My 1997 MF231 has 520 hrs. since new. I am the original owner.
Last week I was doing a little dirt work when my steering became
stiff. It still has assist but feels like it's only 1/2 as strong as it should be.
Pump fluid full, no visible leaks. Visually checked steering link at steering column
and it only moves about 3/32" when turning steering wheel left and right.
Should it move more? Anyone know of a quick troubleshooting method to
pinpoint my problem?


----------



## HarveyW (Sep 15, 2014)

Howdy dobolina,

Have you changed the PS fluid filter? My power assist steering gets sluggish when the filter needs to be changed. I don't know the exact allowable spec on the shaft movement, bur 3/32" is probably OK (there must be some movement for the PS to work).


----------



## dobolina (Jun 22, 2020)

HarveyW said:


> Howdy dobolina,
> 
> Have you changed the PS fluid filter? My power assist steering gets sluggish when the filter needs to be changed. I don't know the exact allowable spec on the shaft movement, bur 3/32" is probably OK (there must be some movement for the PS to work).

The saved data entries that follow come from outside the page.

import Summits.NavierStokesRegularity.NavierStokesRegularity.Theorems.ScenarioCensusModeRankSpatial
import HarnessLib

/-!
# LINE «mode-rank» port, part 3/4: the decaying shell `curl_eq_zero_of_negShell`, the gauge step, `Row_A1sh` and `row_A1sh_holds` (A1sh DECIDED)

Re-homed for the scenario census (typer seat ns-census-typer-1 g8; the cells A1sh / A1sep are MEMBERS OF RECORD «DECIDED IN KERNEL IN FILES» of row
A1apT since census v1.71 (critic idea-crit-3 g6 PASS — no price 20:24:04Z; ref ns-census-ref g8 PRE-CHECK ✓ §13.14 item 9; lead-presearch label); this port
makes them TREE-decided): VERBATIM PORT of ns-idea-2 LINE g12-1 «mode-rank», `pub/ideators/ns-idea-2/lines/mode-rank/line-mode-rank.lean` sha16
fb66c8a2d8442bee (1040 l., lean check rc 0, 0 sorry), split for the 400-line rule into `ScenarioCensusModeRank` (§A1–§A3) → `…ModeRankSpatial` (§A4, §B
instrument) → `…ModeRankShell` (§B decaying shell, `Row_A1sh`) → `…ModeRankRows` (§B separable row, head cell, census KEYS).  Lean text VERBATIM in namespace
`…Theorems.ScenarioCensus.ModeRank` (the line's `…Lines.ModeRank` re-homed); port edits: the two `local notation "E3"` lines (inside `section Spatial` /
`section Rows`) → one `abbrev E3` at namespace level and the bracket lines `section Rows` / `end Rows` dropped (no `variable`s in that section; typer lint: no
notation in port files), `@[conjecture]` on the OPEN head cell `Row_A1rk` (typed only, no witness); the helper `abs_apply_le_norm` (`|z i| ≤ ‖z‖`, a verbatim twin of a landed
Literature lemma — gate lint `dedup.landed`) is not re-declared and its single use in `curl_eq_zero_of_negShell` is Mathlib's `PiLp.norm_apply_le`; likewise
`tendsto_typeI_bound` (`C/√(-s) → 0`, twin of a landed tree lemma in a module the farm does not build) is not re-declared and its single use in
`tendsto_slice_atBot` carries the one-line Mathlib proof inline (proof text only).  Statements untouched.

No census VALUE is moved here (row A1apT keeps its value; the members become TREE-decided by name); NS regularity is NOT proved; (L′)
`TypeIAncientLiouville` ⟨10661⟩ is untouched; no summit statement is proved by this file.
-/

-- the summit and its single problem share the name `NavierStokesRegularity` (D-0017 nested layout)
set_option linter.dupNamespace false

noncomputable section

open Set Function Filter Topology

namespace Summit.NavierStokesRegularity.NavierStokesRegularity.Theorems.ScenarioCensus.ModeRank

open Literature.Analysis Literature.Analysis.FluidPDE InnerProductSpace
open Summit.NavierStokesRegularity.NavierStokesRegularity.Theorems (vorticity_eq_deriv_of_typeI)
open scoped Laplacian InnerProductSpace RealInnerProductSpace ContDiff

/-- **The dynamic step (decaying shell `μ < 0`).**  For a Type-I ancient mild field with
single-shell Galerkin slices on a shell `μ < 0`, the vorticity vanishes identically: the projected
vorticity equation is a damped linear ODE with Type-I-small forcing (`eq_zero_of_damped`). -/
theorem curl_eq_zero_of_negShell {C : ℝ} {u : ℝ → E3 → E3} (hu : IsTypeIAncientMild C u)
    {n : ℕ} {φ : Fin n → E3 → E3} {μ : ℝ} (hμ : μ < 0) (hφ : ∀ i, ContDiff ℝ 3 (φ i))
    (hΔ : ∀ i x, (Δ (curl (φ i))) x = μ • curl (φ i) x)
    (hcl : ∀ a : Fin n → ℝ, ∃ b : Fin n → ℝ, ∀ x,
      vortNL (fun y => ∑ i, a i • φ i y) x = ∑ i, b i • curl (φ i) x)
    (hsl : ∀ t < 0, ∃ a : Fin n → ℝ, ∀ x, u t x = ∑ i, a i • φ i x) :
    ∀ t < 0, ∀ x, curl (u t) x = 0 := by
  have hV := span_modes hφ
  have hmemV := slice_mem_span hsl
  -- smoothness bookkeeping
  have hsm : IsSmoothSpaceTimeOn (Iio 0) u := hu.contDiffOn
  have hvsm : IsSmoothSpaceTimeOn (Iio 0) (vorticity u) :=
    hsm.isSmoothSpaceTimeOn_vorticity isOpen_Iio.uniqueDiffOn
  have hcφ : ∀ i, ContDiff ℝ 2 (curl (φ i)) := fun i => contDiff_curl (hφ i)
  -- ### the velocity space `V` and the vorticity space `W`
  set V : Submodule ℝ (E3 → E3) := Submodule.span ℝ (Set.range φ) with hVdef
  set W : Submodule ℝ (E3 → E3) := Submodule.span ℝ (Set.range fun i => curl (φ i)) with hWdef
  haveI : FiniteDimensional ℝ V := FiniteDimensional.span_of_finite ℝ (Set.finite_range φ)
  haveI : FiniteDimensional ℝ W :=
    FiniteDimensional.span_of_finite ℝ (Set.finite_range fun i => curl (φ i))
  -- every element of `W` is `C²` with `Δ w = μ w`
  have hW : ∀ w ∈ W, ContDiff ℝ 2 w ∧ ∀ x, (Δ w) x = μ • w x := by
    intro w hw
    induction hw using Submodule.span_induction with
    | mem w hw =>
      obtain ⟨i, rfl⟩ := hw
      exact ⟨hcφ i, hΔ i⟩
    | zero =>
      exact ⟨contDiff_const, fun x => by rw [laplacian_zero_fun]; simp⟩
    | add v w _ _ hv hw =>
      refine ⟨hv.1.add hw.1, fun x => ?_⟩
      rw [(hv.1.contDiffAt).laplacian_add (hw.1.contDiffAt), hv.2 x, hw.2 x]
      simp [smul_add]
    | smul a v _ hv =>
      refine ⟨hv.1.const_smul a, fun x => ?_⟩
      rw [InnerProductSpace.laplacian_smul a hv.1.contDiffAt, hv.2 x]
      simp [smul_smul, mul_comm]

  -- ### the nonlinearity closes into `W`
  have hNL : ∀ v ∈ V, vortNL v ∈ W := by
    intro v hv
    obtain ⟨a, ha⟩ := (Submodule.mem_span_range_iff_exists_fun ℝ).1 hv
    obtain ⟨b, hb⟩ := hcl a
    have h1 : v = fun y => ∑ i, a i • φ i y := by
      rw [← ha]; funext y; simp [Finset.sum_apply, Pi.smul_apply]
    have h2 : vortNL v = ∑ k, b k • curl (φ k) := by
      funext x; rw [h1, hb x]; simp [Finset.sum_apply, Pi.smul_apply]
    rw [h2]
    exact Submodule.sum_mem _ fun k _ => Submodule.smul_mem _ _ (Submodule.subset_span ⟨k, rfl⟩)
  -- ### the curl as a linear map `V → W`, the curves `U`, `Ω`, `NW`
  let curlV : V →ₗ[ℝ] W :=
    { toFun := fun v => ⟨curl (v : E3 → E3), (hV v v.2).2⟩
      map_add' := fun v w => by
        apply Subtype.ext
        simp only [Submodule.coe_add]
        funext x
        exact curl_add ((hV v v.2).1.differentiable (by norm_num) x)
          ((hV w w.2).1.differentiable (by norm_num) x)
      map_smul' := fun a v => by
        apply Subtype.ext
        simp only [Submodule.coe_smul, RingHom.id_apply]
        funext x
        exact curl_const_smul ((hV v v.2).1.differentiable (by norm_num) x) a }
  let U : ℝ → V := fun s => if h : s < 0 then ⟨u s, hmemV s h⟩ else 0
  have hU : ∀ s < 0, (U s : E3 → E3) = u s := fun s hs => by simp [U, dif_pos hs]
  let Ω : ℝ → W := fun s => curlV (U s)
  have hΩ : ∀ s < 0, (Ω s : E3 → E3) = curl (u s) := fun s hs => by
    show curl (U s : E3 → E3) = curl (u s)
    rw [hU s hs]
  let NW : ℝ → W := fun s => if h : s < 0 then ⟨vortNL (u s), hNL _ (hmemV s h)⟩ else 0
  have hNW : ∀ s < 0, (NW s : E3 → E3) = vortNL (u s) := fun s hs => by simp [NW, dif_pos hs]
  -- ### Euclidean coordinates on `W`
  let bW := Module.finBasis ℝ W
  let ℓ : W →ₗ[ℝ] EuclideanSpace ℝ (Fin (Module.finrank ℝ W)) :=
    (bW.equivFun.trans (WithLp.linearEquiv 2 ℝ (Fin (Module.finrank ℝ W) → ℝ)).symm).toLinearMap
  have hℓinj : Function.Injective ℓ := LinearEquiv.injective _
  have hℓapply : ∀ w j, ℓ w j = bW.equivFun w j := fun w j => rfl
  let c : ℝ → EuclideanSpace ℝ (Fin (Module.finrank ℝ W)) := fun s => ℓ (Ω s)
  let g : ℝ → EuclideanSpace ℝ (Fin (Module.finrank ℝ W)) := fun s => ℓ (NW s)
  -- ### the projected vorticity equation `c' = μ c - g`
  have hderiv : ∀ t < 0, HasDerivAt c (μ • c t - g t) t := by
    intro t ht
    have hpt : ∀ x, HasDerivAt (fun s => (Ω s : E3 → E3) x)
        (((μ • Ω t - NW t : W) : E3 → E3) x) t := by
      intro x
      have h1 : HasDerivAt (fun s => vorticity u s x) (deriv (fun s => vorticity u s x) t) t :=
        hvsm.hasDerivAt_timeLine isOpen_Iio ht x
      simp only [vorticity_apply] at h1
      have h2 := vorticity_eq_deriv_of_typeI hu ht x
      have hΔt : (Δ (curl (u t))) x = μ • curl (u t) x := (hW _ (hV _ (hmemV t ht)).2).2 x
      rw [hΔt] at h2
      have h3 : deriv (fun s => curl (u s) x) t = μ • curl (u t) x - vortNL (u t) x := by
        have h4 := eq_sub_of_add_eq h2
        rw [h4]
        simp only [vortNL, vortB]
        abel
      rw [h3] at h1
      have hev : (fun s => (Ω s : E3 → E3) x) =ᶠ[𝓝 t] fun s => curl (u s) x := by
        filter_upwards [Iio_mem_nhds ht] with s hs
        rw [hΩ s hs]
      have hval : ((μ • Ω t - NW t : W) : E3 → E3) x = μ • curl (u t) x - vortNL (u t) x := by
        rw [Submodule.coe_sub, Submodule.coe_smul, Pi.sub_apply, Pi.smul_apply, hΩ t ht, hNW t ht]
      rw [hval]
      exact h1.congr_of_eventuallyEq hev
    have h := hasDerivAt_linearMap_of_pointwise ℓ hpt
    simpa [c, g, map_sub, map_smul] using h
  -- ### the far past: `U → 0` pointwise, hence `c → 0`
  have hUlim : ∀ x, Tendsto (fun s => (U s : E3 → E3) x) atBot (𝓝 (((0 : V) : E3 → E3) x)) := by
    intro x
    have hev : (fun s => u s x) =ᶠ[atBot] fun s => (U s : E3 → E3) x := by
      filter_upwards [Iio_mem_atBot 0] with s hs
      rw [hU s hs]
    rw [Submodule.coe_zero, Pi.zero_apply]
    exact (tendsto_slice_atBot hu x).congr' hev
  have hc0 : Tendsto (fun t => ‖c t‖) atBot (𝓝 0) := by
    have h := tendsto_linearMap_of_pointwise (ℓ ∘ₗ curlV) hUlim
    rw [map_zero] at h
    exact tendsto_zero_iff_norm_tendsto_zero.1 h
  -- ### velocity coordinates and the auxiliary space `F ⊇ W`
  let bV := Module.finBasis ℝ V
  let aV : ℝ → Fin (Module.finrank ℝ V) → ℝ := fun s => bV.equivFun (U s)
  let ψ : Fin (Module.finrank ℝ V) → E3 → E3 := fun l => (bV l : E3 → E3)
  let χ : Fin (Module.finrank ℝ W) → E3 → E3 := fun j => (bW j : E3 → E3)
  let SB : Submodule ℝ (E3 → E3) := Submodule.span ℝ
    (Set.range fun p : Fin (Module.finrank ℝ V) × Fin (Module.finrank ℝ W) => vortB (ψ p.1) (χ p.2))
  haveI : FiniteDimensional ℝ SB := FiniteDimensional.span_of_finite ℝ (Set.finite_range _)
  let F : Submodule ℝ (E3 → E3) := W ⊔ SB
  haveI : FiniteDimensional ℝ F := Submodule.finiteDimensional_sup W SB
  let bF := Module.finBasis ℝ F
  let P : F →ₗ[ℝ] EuclideanSpace ℝ (Fin (Module.finrank ℝ F)) :=
    (bF.equivFun.trans (WithLp.linearEquiv 2 ℝ (Fin (Module.finrank ℝ F) → ℝ)).symm).toLinearMap
  have hPinj : Function.Injective P := LinearEquiv.injective _
  let incl : W →ₗ[ℝ] F := Submodule.inclusion le_sup_left
  have hincl : Function.Injective incl := Submodule.inclusion_injective _
  obtain ⟨K₁, hK₁0, hK₁⟩ :=
    exists_norm_le_mul_norm_of_injective (P ∘ₗ incl) (hPinj.comp hincl) ℓ
  have hBmem : ∀ l j, vortB (ψ l) (χ j) ∈ F := fun l j =>
    Submodule.mem_sup_right (Submodule.subset_span ⟨(l, j), rfl⟩)
  let Bm : Fin (Module.finrank ℝ V) → Fin (Module.finrank ℝ W) → F :=
    fun l j => ⟨vortB (ψ l) (χ j), hBmem l j⟩
  set M₀ : ℝ := ∑ l, ∑ j, ‖P (Bm l j)‖ with hM₀
  -- ### expansions of `u t`, `curl (u t)` and `N(u t)` in the bases
  have hexpU : ∀ t < 0, u t = fun y => ∑ l, aV t l • ψ l y := by
    intro t ht
    have h := congrArg (fun v : V => (v : E3 → E3)) (bV.sum_equivFun (U t))
    simp only [Submodule.coe_sum, Submodule.coe_smul] at h
    rw [← hU t ht, ← h]
    funext y
    simp [Finset.sum_apply, Pi.smul_apply, aV, ψ]
  have hexpΩ : ∀ t < 0, curl (u t) = fun y => ∑ j, c t j • χ j y := by
    intro t ht
    have h := congrArg (fun v : W => (v : E3 → E3)) (bW.sum_equivFun (Ω t))
    simp only [Submodule.coe_sum, Submodule.coe_smul] at h
    rw [← hΩ t ht, ← h]
    funext y
    simp [Finset.sum_apply, Pi.smul_apply, χ, hℓapply, c]
  have hNexp : ∀ t < 0, ∀ x,
      vortNL (u t) x = ∑ l, ∑ j, (aV t l * c t j) • vortB (ψ l) (χ j) x := by
    intro t ht x
    have hdψ : ∀ l, DifferentiableAt ℝ (ψ l) x := fun l =>
      (hV _ (bV l).2).1.differentiable (by norm_num) x
    have hdχ : ∀ j, DifferentiableAt ℝ (χ j) x := fun j =>
      (hW _ (bW j).2).1.differentiable (by norm_num) x
    rw [vortNL, hexpΩ t ht, hexpU t ht]
    exact vortB_sum_sum ψ χ (aV t) (c t) hdψ hdχ
  have hNF : ∀ t < 0, incl (NW t) = ∑ l, ∑ j, (aV t l * c t j) • Bm l j := by
    intro t ht
    apply Subtype.ext
    simp only [Submodule.coe_sum, Submodule.coe_smul, incl, Submodule.coe_inclusion, Bm]
    rw [hNW t ht]
    funext x
    simp only [Finset.sum_apply, Pi.smul_apply]
    exact hNexp t ht x
  -- ### the Type-I smallness of the forcing: `‖g t‖ ≤ ε t ‖c t‖`
  set ε : ℝ → ℝ := fun t => K₁ * M₀ * ∑ l, |aV t l| with hεdef
  have hgbound : ∀ t < 0, ‖g t‖ ≤ ε t * ‖c t‖ := by
    intro t ht
    have h1 : ‖g t‖ ≤ K₁ * ‖P (incl (NW t))‖ := hK₁ (NW t)
    have h2 : ‖P (incl (NW t))‖ ≤ M₀ * (∑ l, |aV t l|) * ‖c t‖ := by
      rw [hNF t ht, map_sum]
      calc ‖∑ l, P (∑ j, (aV t l * c t j) • Bm l j)‖
          ≤ ∑ l, ‖P (∑ j, (aV t l * c t j) • Bm l j)‖ := norm_sum_le _ _
        _ ≤ ∑ l, ∑ j, |aV t l| * |c t j| * ‖P (Bm l j)‖ := by
            gcongr with l _
            rw [map_sum]
            refine (norm_sum_le _ _).trans ?_
            gcongr with j _
            rw [map_smul, norm_smul, Real.norm_eq_abs, abs_mul]
        _ ≤ ∑ l, ∑ j, (∑ l', |aV t l'|) * ‖c t‖ * ‖P (Bm l j)‖ := by
            gcongr with l _ j _
            · exact Finset.single_le_sum (fun i _ => abs_nonneg (aV t i)) (Finset.mem_univ l)
            · simpa only [Real.norm_eq_abs] using PiLp.norm_apply_le (c t) j
        _ = M₀ * (∑ l, |aV t l|) * ‖c t‖ := by
            simp_rw [← Finset.mul_sum]
            rw [hM₀]; ring
    calc ‖g t‖ ≤ K₁ * (M₀ * (∑ l, |aV t l|) * ‖c t‖) := h1.trans (mul_le_mul_of_nonneg_left h2 hK₁0)
      _ = ε t * ‖c t‖ := by rw [hεdef]; ring
  -- ### continuity of `ε` on `t < 0` and `ε → 0` in the far past
  have haVcont : ∀ t < 0, ∀ l, ContinuousAt (fun s => aV s l) t := by
    intro t ht l
    have hpt : ∀ x, ContinuousAt (fun s => (U s : E3 → E3) x) t := by
      intro x
      have h1 : ContinuousAt (fun s => u s x) t :=
        (hsm.hasDerivAt_timeLine isOpen_Iio ht x).continuousAt
      refine h1.congr_of_eventuallyEq ?_
      filter_upwards [Iio_mem_nhds ht] with s hs
      rw [hU s hs]
    have h := continuousAt_linearMap_of_pointwise (bV.coord l) hpt
    simpa [aV, Module.Basis.equivFun_apply, Module.Basis.coord_apply] using h
  have hεc : ContinuousOn ε (Iio 0) := by
    intro t ht
    have h : ContinuousAt (fun s => ∑ l, |aV s l|) t := by
      have := tendsto_finsetSum (Finset.univ) fun l (_ : l ∈ Finset.univ) =>
        ((continuous_abs.tendsto _).comp (haVcont t ht l))
      exact this
    exact (continuousAt_const.mul h).continuousWithinAt
  have hε : Tendsto ε atBot (𝓝 0) := by
    have h1 : ∀ l, Tendsto (fun s => aV s l) atBot (𝓝 0) := by
      intro l
      have h := tendsto_linearMap_of_pointwise (bV.coord l) hUlim
      rw [map_zero] at h
      simpa [aV, Module.Basis.equivFun_apply, Module.Basis.coord_apply] using h
    have h2 : Tendsto (fun s => ∑ l, |aV s l|) atBot (𝓝 0) := by
      have := tendsto_finsetSum (Finset.univ) fun l (_ : l ∈ Finset.univ) =>
        ((continuous_abs.tendsto _).comp (h1 l))
      simpa using this
    have h3 := h2.const_mul (K₁ * M₀)
    simpa [hεdef] using h3
  -- ### the damping lemma: `c ≡ 0`, hence `curl (u t) ≡ 0`
  have hczero : ∀ t < 0, c t = 0 := eq_zero_of_damped hμ hderiv hgbound hεc hε hc0
  intro t ht x
  have h1 : Ω t = 0 := hℓinj (by rw [map_zero]; exact hczero t ht)
  have h2 : curl (u t) = 0 := by
    rw [← hΩ t ht, h1, Submodule.coe_zero]
  rw [h2]; rfl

Thanks for the reply HarvyW- No, I have not checked my PS pump filter yet. I figured with only 500 hrs. on the tractor since new it would be ok. Before I check the filter I am going to disconnect the link from the spool on the steering valve at the steering column and run the engine, then work the spool with a suitable tool to lift and depress it more than the 3/32". If the steering improves, then it may be a worn link or some thing at the steering column. If there is no improvement then I will go to the filter. Again, thanks for the reply and I will post what I find out.


----------



## HarveyW (Sep 15, 2014)

I can tell you that a PS filter starts restricting flow after several years of service. I just changed mine and the sluggish response disappeared...... at least for a while!!


----------



## dobolina (Jun 22, 2020)

HarveyW said:


> I can tell you that a PS filter starts restricting flow after several years of service. I just changed mine and the sluggish response disappeared...... at least for a while!!


Good morning HarveyW, Yes, I'm going for the filter change this weekend. The parts will have to shipped to me because there is not a MF dealer in town. I think the pump reservoir can be removed by a single bolt on the rear of the pump. I can then access and change the filter. Thanks for the help-I will let you know what I find!


----------



## dobolina (Jun 22, 2020)

dobolina said:


> Good morning HarveyW, Yes, I'm going for the filter change this weekend. The parts will have to shipped to me because there is not a MF dealer in town. I think the pump reservoir can be removed by a single bolt on the rear of the pump. I can then access and change the filter. Thanks for the help-I will let you know what I find!





HarveyW said:


> I can tell you that a PS filter starts restricting flow after several years of service. I just changed mine and the sluggish response disappeared...... at least for a while!!


HarveyW-I changed the internal filter in my power steering pump and now my steering effort is back to "one finger" steering!!!! Thanks for the info. By the way, removing the pump to change the filter is the best way.


----------